§ **Task**: The records that follow are to be transcribed exactly.

[Dataset entries]
______
import Summits.NavierStokesRegularity.NavierStokesRegularity.Theorems.MustSqueeze.Negative.TwoPassGronwallLoadBearing

/-!
# Crux `MustSqueeze` (stmt-NavierStokesRegularity-11610), negative side: the two-pass engine at zero damping

Negative-side (cdisprove gen 4, D-0016) support lemma extracted from `Cruxes/MustSqueeze/Disproof.lean`
v11 §10 (Targets), companion of `Negative.TwoPassGronwallLoadBearing`: the lead's abstract real-analysis stub
`stub_twoPassGronwall` (skeleton v1 of line outward-drift-signed-flux, sha 75fd2eb7) with its strict damping
`0 < c` weakened to `0 ≤ c` — i.e. the engine run AT the quarter `a = 1/4`, `c = 2(¼ − a) = 0` — is FALSE:
the frozen state `Z ≡ E ≡ 1`, `K ≡ 0`, `c = κ = κ' = 0`, `B = 1` satisfies every clause and `E ≠ 0`
(`twoPassGronwall_false_at_zero_damping`).  The abstract shadow of `Negative.QuarterLerayExponent.quarter_rate_saturates`:
at the quarter the similarity enstrophy may sit at a nonzero constant forever (Leray's exact rate
`‖ω‖² ∼ (T−t)^{−1/2}`), so `a < 1/4` is sharp inside the lead's own stub.  Nothing here closes the item.
-/

noncomputable section

namespace Summit.NavierStokesRegularity.NavierStokesRegularity.Theorems.MustSqueeze.Negative

open MeasureTheory

/-- `stub_twoPassGronwall` with the strict damping `0 < c` weakened to `0 ≤ c` — i.e. the
abstract two-pass engine run AT the quarter, `c = 2(¼ − a) = 0`. -/
def TwoPassGronwallNonnegDamping : Prop :=
  ∀ (c κ κ' B : ℝ) (Z E : ℝ → ℝ → ℝ), 0 ≤ c →
    (∀ (ρ s : ℝ), 0 < ρ → 0 ≤ E ρ s) →
    (∀ ρ : ℝ, 0 < ρ → Continuous (E ρ)) →
    (∀ (s ρ ρ' : ℝ), 0 < ρ → ρ ≤ ρ' → E ρ s ≤ E ρ' s) →
    (∀ (s ρ : ℝ), 1 ≤ ρ → ∫ σ in s..(s + 1), E ρ σ ≤ B * ρ) →
    (∀ R : ℝ, 1 ≤ R → Differentiable ℝ (Z R) ∧ ∃ K : ℝ → ℝ, Continuous K ∧ (∀ s, 0 ≤ K s) ∧
      (∀ s, K s ≤ κ * (E (2 * R) s / R + Real.sqrt (E (2 * R) s / R))) ∧
      ∀ s, deriv (Z R) s ≤ -c * Z R s + K s) →
    (∀ (R s : ℝ), 1 ≤ R → 0 ≤ Z R s) →
    (∀ (R R' s : ℝ), 1 ≤ R → R ≤ R' → Z R s ≤ Z R' s) →
    (∀ (R s : ℝ), 1 ≤ R → Z R s ≤ 6 * E (2 * R) s) →
    (∀ (R s : ℝ), 1 ≤ R → E R s ≤ Z R s + κ' * Real.sqrt (E (2 * R) s / R)) →
    ∀ (ρ s : ℝ), 0 < ρ → E ρ s = 0

/-- **Zero damping is fatal** (tightness of `0 < c`, i.e. of `a < 1/4`, inside the lead's own
stub): with `0 ≤ c` the abstract stub is FALSE — the frozen state `Z ≡ E ≡ 1`, `K ≡ 0`,
`c = κ = κ' = 0`, `B = 1` satisfies every clause (all comparisons with room) and `E ≠ 0`.  This is
the abstract shadow of `quarter_rate_saturates`: at the quarter the similarity enstrophy may sit
at a nonzero constant forever, which is Leray's exact rate `‖ω‖² ∼ (T−t)^{−1/2}`. -/
theorem twoPassGronwall_false_at_zero_damping : ¬ TwoPassGronwallNonnegDamping := by
  intro h
  have key := h 0 0 0 1 (fun _ _ => 1) (fun _ _ => 1) le_rfl
    (fun _ _ _ => zero_le_one)
    (fun _ _ => continuous_const)
    (fun _ _ _ _ _ => le_rfl)
    (fun s ρ hρ => by simp; linarith)
    (fun R _ => ⟨differentiable_const _, fun _ => 0, continuous_const, fun _ => le_rfl,
      fun s => by simp, fun s => by simp⟩)
    (fun _ _ _ => zero_le_one)
    (fun _ _ _ _ _ => le_rfl)
    (fun R s _ => by norm_num)
    (fun R s _ => by simp)
    1 0 one_pos
  norm_num at key

end Summit.NavierStokesRegularity.NavierStokesRegularity.Theorems.MustSqueeze.Negative

end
______
§ **Output for this task**:
import Summits.NavierStokesRegularity.NavierStokesRegularity.Theorems.MustSqueeze.Negative.TwoPassGronwallLoadBearing

/-!
# Crux `MustSqueeze` (stmt-NavierStokesRegularity-11610), negative side: the two-pass engine at zero damping

Negative-side (cdisprove gen 4, D-0016) support lemma extracted from `Cruxes/MustSqueeze/Disproof.lean`
v11 §10 (Targets), companion of `Negative.TwoPassGronwallLoadBearing`: the lead's abstract real-analysis stub
`stub_twoPassGronwall` (skeleton v1 of line outward-drift-signed-flux, sha 75fd2eb7) with its strict damping
`0 < c` weakened to `0 ≤ c` — i.e. the engine run AT the quarter `a = 1/4`, `c = 2(¼ − a) = 0` — is FALSE:
the frozen state `Z ≡ E ≡ 1`, `K ≡ 0`, `c = κ = κ' = 0`, `B = 1` satisfies every clause and `E ≠ 0`
(`twoPassGronwall_false_at_zero_damping`).  The abstract shadow of `Negative.QuarterLerayExponent.quarter_rate_saturates`:
at the quarter the similarity enstrophy may sit at a nonzero constant forever (Leray's exact rate
`‖ω‖² ∼ (T−t)^{−1/2}`), so `a < 1/4` is sharp inside the lead's own stub.  Nothing here closes the item.
-/

noncomputable section

namespace Summit.NavierStokesRegularity.NavierStokesRegularity.Theorems.MustSqueeze.Negative

open MeasureTheory

/-- `stub_twoPassGronwall` with the strict damping `0 < c` weakened to `0 ≤ c` — i.e. the
abstract two-pass engine run AT the quarter, `c = 2(¼ − a) = 0`. -/
def TwoPassGronwallNonnegDamping : Prop :=
  ∀ (c κ κ' B : ℝ) (Z E : ℝ → ℝ → ℝ), 0 ≤ c →
    (∀ (ρ s : ℝ), 0 < ρ → 0 ≤ E ρ s) →
    (∀ ρ : ℝ, 0 < ρ → Continuous (E ρ)) →
    (∀ (s ρ ρ' : ℝ), 0 < ρ → ρ ≤ ρ' → E ρ s ≤ E ρ' s) →
    (∀ (s ρ : ℝ), 1 ≤ ρ → ∫ σ in s..(s + 1), E ρ σ ≤ B * ρ) →
    (∀ R : ℝ, 1 ≤ R → Differentiable ℝ (Z R) ∧ ∃ K : ℝ → ℝ, Continuous K ∧ (∀ s, 0 ≤ K s) ∧
      (∀ s, K s ≤ κ * (E (2 * R) s / R + Real.sqrt (E (2 * R) s / R))) ∧
      ∀ s, deriv (Z R) s ≤ -c * Z R s + K s) →
    (∀ (R s : ℝ), 1 ≤ R → 0 ≤ Z R s) →
    (∀ (R R' s : ℝ), 1 ≤ R → R ≤ R' → Z R s ≤ Z R' s) →
    (∀ (R s : ℝ), 1 ≤ R → Z R s ≤ 6 * E (2 * R) s) →
    (∀ (R s : ℝ), 1 ≤ R → E R s ≤ Z R s + κ' * Real.sqrt (E (2 * R) s / R)) →
    ∀ (ρ s : ℝ), 0 < ρ → E ρ s = 0

/-- **Zero damping is fatal** (tightness of `0 < c`, i.e. of `a < 1/4`, inside the lead's own
stub): with `0 ≤ c` the abstract stub is FALSE — the frozen state `Z ≡ E ≡ 1`, `K ≡ 0`,
`c = κ = κ' = 0`, `B = 1` satisfies every clause (all comparisons with room) and `E ≠ 0`.  This is
the abstract shadow of `quarter_rate_saturates`: at the quarter the similarity enstrophy may sit
at a nonzero constant forever, which is Leray's exact rate `‖ω‖² ∼ (T−t)^{−1/2}`. -/
theorem twoPassGronwall_false_at_zero_damping : ¬ TwoPassGronwallNonnegDamping := by
  intro h
  have key := h 0 0 0 1 (fun _ _ => 1) (fun _ _ => 1) le_rfl
    (fun _ _ _ => zero_le_one)
    (fun _ _ => continuous_const)
    (fun _ _ _ _ _ => le_rfl)
    (fun s ρ hρ => by simp; linarith)
    (fun R _ => ⟨differentiable_const _, fun _ => 0, continuous_const, fun _ => le_rfl,
      fun s => by simp, fun s => by simp⟩)
    (fun _ _ _ => zero_le_one)
    (fun _ _ _ _ _ => le_rfl)
    (fun R s _ => by norm_num)
    (fun R s _ => by simp)
    1 0 one_pos
  norm_num at key

end Summit.NavierStokesRegularity.NavierStokesRegularity.Theorems.MustSqueeze.Negative

end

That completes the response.